[Provided material — start]
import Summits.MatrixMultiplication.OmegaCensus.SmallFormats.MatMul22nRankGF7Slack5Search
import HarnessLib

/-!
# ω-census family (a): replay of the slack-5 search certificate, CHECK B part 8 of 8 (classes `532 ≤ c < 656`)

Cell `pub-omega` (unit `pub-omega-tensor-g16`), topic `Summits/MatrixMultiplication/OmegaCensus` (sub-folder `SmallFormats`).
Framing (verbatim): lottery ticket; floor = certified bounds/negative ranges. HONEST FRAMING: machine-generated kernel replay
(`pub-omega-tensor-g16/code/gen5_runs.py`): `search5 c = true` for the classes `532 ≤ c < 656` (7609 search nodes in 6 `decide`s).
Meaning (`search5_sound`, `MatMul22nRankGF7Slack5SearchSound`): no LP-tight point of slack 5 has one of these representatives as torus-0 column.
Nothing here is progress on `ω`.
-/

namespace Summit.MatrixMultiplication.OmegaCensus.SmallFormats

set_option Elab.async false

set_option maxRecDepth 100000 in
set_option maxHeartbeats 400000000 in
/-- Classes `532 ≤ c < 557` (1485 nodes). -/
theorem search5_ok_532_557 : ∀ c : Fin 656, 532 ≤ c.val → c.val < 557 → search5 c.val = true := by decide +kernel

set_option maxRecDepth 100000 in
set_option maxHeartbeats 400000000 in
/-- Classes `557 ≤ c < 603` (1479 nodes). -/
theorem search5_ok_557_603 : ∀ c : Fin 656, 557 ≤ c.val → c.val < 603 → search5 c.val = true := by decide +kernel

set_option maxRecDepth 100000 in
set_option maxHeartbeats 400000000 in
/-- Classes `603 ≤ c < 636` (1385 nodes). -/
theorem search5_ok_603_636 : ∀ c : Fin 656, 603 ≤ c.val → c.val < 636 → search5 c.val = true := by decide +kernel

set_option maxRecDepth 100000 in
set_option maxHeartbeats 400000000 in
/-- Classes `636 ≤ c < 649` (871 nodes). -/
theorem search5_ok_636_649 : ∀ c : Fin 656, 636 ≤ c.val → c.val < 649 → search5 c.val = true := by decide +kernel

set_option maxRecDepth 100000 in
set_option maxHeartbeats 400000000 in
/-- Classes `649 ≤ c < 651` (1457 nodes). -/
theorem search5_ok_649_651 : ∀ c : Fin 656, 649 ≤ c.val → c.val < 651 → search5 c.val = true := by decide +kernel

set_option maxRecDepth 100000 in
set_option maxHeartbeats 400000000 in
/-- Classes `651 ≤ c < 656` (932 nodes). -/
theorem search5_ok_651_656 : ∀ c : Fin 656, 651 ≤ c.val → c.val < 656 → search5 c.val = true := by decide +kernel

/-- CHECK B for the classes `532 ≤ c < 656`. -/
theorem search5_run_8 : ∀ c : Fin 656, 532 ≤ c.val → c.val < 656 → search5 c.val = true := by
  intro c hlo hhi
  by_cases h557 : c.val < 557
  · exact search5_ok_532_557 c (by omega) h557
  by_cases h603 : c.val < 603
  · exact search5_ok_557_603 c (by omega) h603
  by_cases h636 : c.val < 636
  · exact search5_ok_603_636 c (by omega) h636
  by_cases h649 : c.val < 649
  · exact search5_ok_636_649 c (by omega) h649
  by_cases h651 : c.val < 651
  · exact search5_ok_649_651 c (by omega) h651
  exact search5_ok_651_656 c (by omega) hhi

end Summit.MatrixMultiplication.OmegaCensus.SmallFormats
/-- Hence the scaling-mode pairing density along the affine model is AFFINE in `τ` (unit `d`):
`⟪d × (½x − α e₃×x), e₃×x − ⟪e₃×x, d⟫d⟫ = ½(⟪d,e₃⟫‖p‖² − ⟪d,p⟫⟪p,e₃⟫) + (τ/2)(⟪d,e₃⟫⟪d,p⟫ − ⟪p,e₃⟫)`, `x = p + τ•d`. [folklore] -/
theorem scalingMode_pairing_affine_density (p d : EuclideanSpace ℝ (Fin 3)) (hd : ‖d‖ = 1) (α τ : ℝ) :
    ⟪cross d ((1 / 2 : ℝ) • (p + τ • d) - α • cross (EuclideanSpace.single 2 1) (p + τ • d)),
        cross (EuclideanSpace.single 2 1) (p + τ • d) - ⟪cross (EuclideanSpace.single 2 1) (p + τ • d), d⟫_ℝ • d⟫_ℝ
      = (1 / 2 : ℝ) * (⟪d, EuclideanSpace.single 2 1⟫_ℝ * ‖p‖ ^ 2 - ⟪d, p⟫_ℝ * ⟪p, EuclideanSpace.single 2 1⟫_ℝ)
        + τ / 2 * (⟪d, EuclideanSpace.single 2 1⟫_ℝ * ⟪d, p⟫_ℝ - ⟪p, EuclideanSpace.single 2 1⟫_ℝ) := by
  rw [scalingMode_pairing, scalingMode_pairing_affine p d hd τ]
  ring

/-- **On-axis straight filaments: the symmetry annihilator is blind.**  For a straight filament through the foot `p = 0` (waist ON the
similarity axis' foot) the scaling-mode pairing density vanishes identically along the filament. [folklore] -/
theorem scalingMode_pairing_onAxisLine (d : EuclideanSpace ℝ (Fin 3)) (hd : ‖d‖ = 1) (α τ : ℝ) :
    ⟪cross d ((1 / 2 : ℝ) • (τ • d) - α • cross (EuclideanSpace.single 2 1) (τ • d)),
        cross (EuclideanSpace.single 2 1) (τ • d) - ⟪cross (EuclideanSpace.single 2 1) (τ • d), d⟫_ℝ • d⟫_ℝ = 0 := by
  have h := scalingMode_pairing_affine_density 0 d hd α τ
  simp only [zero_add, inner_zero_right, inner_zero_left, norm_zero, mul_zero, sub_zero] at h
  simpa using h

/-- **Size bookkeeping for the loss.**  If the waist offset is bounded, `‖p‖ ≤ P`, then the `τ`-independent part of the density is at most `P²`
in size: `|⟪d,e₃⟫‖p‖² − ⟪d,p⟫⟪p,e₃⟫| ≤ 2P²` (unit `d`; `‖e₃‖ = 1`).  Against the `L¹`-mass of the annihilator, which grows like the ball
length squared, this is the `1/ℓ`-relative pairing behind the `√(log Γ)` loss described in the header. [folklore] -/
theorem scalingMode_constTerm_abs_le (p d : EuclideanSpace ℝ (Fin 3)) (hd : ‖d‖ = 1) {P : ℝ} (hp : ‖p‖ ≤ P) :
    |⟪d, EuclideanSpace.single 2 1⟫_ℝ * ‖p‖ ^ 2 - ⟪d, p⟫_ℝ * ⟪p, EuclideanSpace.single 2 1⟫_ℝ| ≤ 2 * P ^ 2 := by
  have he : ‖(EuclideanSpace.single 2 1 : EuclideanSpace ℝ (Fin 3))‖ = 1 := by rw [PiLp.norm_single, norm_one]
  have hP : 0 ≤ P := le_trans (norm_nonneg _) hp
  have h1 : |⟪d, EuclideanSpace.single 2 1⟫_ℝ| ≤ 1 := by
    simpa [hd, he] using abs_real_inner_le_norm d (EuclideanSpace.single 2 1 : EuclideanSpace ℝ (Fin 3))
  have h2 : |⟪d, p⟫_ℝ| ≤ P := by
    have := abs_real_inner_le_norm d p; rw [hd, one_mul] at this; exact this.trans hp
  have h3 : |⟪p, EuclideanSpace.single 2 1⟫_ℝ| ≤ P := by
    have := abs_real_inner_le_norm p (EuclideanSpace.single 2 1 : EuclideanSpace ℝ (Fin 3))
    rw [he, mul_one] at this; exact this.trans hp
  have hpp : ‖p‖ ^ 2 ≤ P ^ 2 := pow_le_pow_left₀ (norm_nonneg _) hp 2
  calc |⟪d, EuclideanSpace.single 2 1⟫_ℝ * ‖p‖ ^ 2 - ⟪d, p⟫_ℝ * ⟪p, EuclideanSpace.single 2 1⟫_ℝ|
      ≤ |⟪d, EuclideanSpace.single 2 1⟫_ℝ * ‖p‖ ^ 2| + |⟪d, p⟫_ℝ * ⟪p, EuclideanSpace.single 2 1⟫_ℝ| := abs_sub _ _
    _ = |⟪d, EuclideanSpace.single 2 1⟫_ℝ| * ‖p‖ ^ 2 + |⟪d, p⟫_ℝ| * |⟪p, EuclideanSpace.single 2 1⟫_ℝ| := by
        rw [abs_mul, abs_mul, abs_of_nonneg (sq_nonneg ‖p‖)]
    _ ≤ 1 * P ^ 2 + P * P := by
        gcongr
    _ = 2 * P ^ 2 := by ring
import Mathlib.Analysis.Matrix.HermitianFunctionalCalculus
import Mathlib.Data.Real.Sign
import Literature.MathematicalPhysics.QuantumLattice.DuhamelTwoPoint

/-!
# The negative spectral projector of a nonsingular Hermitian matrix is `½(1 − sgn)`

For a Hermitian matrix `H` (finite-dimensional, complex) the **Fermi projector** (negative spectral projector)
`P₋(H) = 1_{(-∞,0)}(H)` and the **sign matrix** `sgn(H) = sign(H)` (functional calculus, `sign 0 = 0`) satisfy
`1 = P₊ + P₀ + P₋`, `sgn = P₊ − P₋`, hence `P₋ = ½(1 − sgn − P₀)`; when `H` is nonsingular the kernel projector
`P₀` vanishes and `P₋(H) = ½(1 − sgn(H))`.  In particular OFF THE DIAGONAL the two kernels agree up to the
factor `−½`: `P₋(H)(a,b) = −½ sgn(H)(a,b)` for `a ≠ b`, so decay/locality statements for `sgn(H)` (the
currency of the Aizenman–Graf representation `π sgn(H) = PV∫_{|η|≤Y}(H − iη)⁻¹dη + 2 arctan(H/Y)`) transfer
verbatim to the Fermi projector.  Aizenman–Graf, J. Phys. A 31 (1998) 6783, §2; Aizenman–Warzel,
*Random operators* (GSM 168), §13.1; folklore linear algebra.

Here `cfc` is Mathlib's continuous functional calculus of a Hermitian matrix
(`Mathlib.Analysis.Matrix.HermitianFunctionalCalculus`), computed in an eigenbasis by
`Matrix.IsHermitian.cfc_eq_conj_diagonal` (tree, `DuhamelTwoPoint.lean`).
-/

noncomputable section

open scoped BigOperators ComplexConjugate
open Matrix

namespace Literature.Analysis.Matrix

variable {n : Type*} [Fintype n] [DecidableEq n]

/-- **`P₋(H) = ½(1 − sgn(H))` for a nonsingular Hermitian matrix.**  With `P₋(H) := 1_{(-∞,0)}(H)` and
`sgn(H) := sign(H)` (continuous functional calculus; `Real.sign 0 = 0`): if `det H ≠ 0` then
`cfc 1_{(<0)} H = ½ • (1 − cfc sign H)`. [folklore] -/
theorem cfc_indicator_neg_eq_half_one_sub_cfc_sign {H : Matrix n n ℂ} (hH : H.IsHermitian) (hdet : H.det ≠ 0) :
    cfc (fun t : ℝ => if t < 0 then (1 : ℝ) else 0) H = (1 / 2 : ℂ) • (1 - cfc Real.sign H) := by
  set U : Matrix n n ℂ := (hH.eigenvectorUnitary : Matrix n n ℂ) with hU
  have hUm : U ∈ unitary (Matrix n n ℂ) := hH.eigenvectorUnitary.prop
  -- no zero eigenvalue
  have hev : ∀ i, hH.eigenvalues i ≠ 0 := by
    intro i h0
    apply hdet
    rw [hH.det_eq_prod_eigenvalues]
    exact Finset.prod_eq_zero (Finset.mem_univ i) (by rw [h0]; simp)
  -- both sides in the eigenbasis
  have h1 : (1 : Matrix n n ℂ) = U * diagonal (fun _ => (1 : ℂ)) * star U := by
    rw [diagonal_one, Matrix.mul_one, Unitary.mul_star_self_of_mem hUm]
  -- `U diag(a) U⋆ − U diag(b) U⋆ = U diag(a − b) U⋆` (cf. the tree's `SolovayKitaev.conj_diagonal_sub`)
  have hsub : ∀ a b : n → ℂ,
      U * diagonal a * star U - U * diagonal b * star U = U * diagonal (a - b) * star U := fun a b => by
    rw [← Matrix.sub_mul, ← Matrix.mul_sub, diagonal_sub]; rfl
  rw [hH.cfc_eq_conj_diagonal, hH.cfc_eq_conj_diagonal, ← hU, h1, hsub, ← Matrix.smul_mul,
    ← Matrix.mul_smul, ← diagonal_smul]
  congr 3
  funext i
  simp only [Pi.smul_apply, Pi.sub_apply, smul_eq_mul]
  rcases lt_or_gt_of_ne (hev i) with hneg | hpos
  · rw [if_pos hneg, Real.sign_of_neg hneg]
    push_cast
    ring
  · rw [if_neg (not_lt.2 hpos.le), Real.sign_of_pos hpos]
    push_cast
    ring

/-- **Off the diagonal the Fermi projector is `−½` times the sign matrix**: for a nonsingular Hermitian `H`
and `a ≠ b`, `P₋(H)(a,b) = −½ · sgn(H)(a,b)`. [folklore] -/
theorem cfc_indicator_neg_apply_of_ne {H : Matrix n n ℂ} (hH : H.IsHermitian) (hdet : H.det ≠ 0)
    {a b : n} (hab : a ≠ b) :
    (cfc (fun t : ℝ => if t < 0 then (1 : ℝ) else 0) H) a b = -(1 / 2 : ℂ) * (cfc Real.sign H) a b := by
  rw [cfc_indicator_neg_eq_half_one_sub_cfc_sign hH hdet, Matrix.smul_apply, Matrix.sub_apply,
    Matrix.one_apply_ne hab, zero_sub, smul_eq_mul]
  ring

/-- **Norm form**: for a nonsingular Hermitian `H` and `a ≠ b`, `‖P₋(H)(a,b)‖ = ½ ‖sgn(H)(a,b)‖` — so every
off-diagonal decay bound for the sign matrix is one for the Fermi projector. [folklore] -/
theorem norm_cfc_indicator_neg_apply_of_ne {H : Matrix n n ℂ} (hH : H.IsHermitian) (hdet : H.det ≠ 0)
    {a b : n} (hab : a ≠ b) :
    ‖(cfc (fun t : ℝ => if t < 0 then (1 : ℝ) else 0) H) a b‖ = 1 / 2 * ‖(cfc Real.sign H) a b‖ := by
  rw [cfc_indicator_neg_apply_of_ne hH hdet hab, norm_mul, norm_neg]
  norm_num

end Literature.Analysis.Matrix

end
[Provided material — finish]
**What you need to do:**
What you return should be exactly the lines above, starting at the one with "(by omega) h649" and ending at the one with "theorem scalingMode_pairing_affine_density (p", and nothing else.

**Answer space:**
  · exact search5_ok_636_649 c (by omega) h649
  by_cases h651 : c.val < 651
  · exact search5_ok_649_651 c (by omega) h651
  exact search5_ok_651_656 c (by omega) hhi

end Summit.MatrixMultiplication.OmegaCensus.SmallFormats
/-- Hence the scaling-mode pairing density along the affine model is AFFINE in `τ` (unit `d`):
`⟪d × (½x − α e₃×x), e₃×x − ⟪e₃×x, d⟫d⟫ = ½(⟪d,e₃⟫‖p‖² − ⟪d,p⟫⟪p,e₃⟫) + (τ/2)(⟪d,e₃⟫⟪d,p⟫ − ⟪p,e₃⟫)`, `x = p + τ•d`. [folklore] -/
theorem scalingMode_pairing_affine_density (p d : EuclideanSpace ℝ (Fin 3)) (hd : ‖d‖ = 1) (α τ : ℝ) :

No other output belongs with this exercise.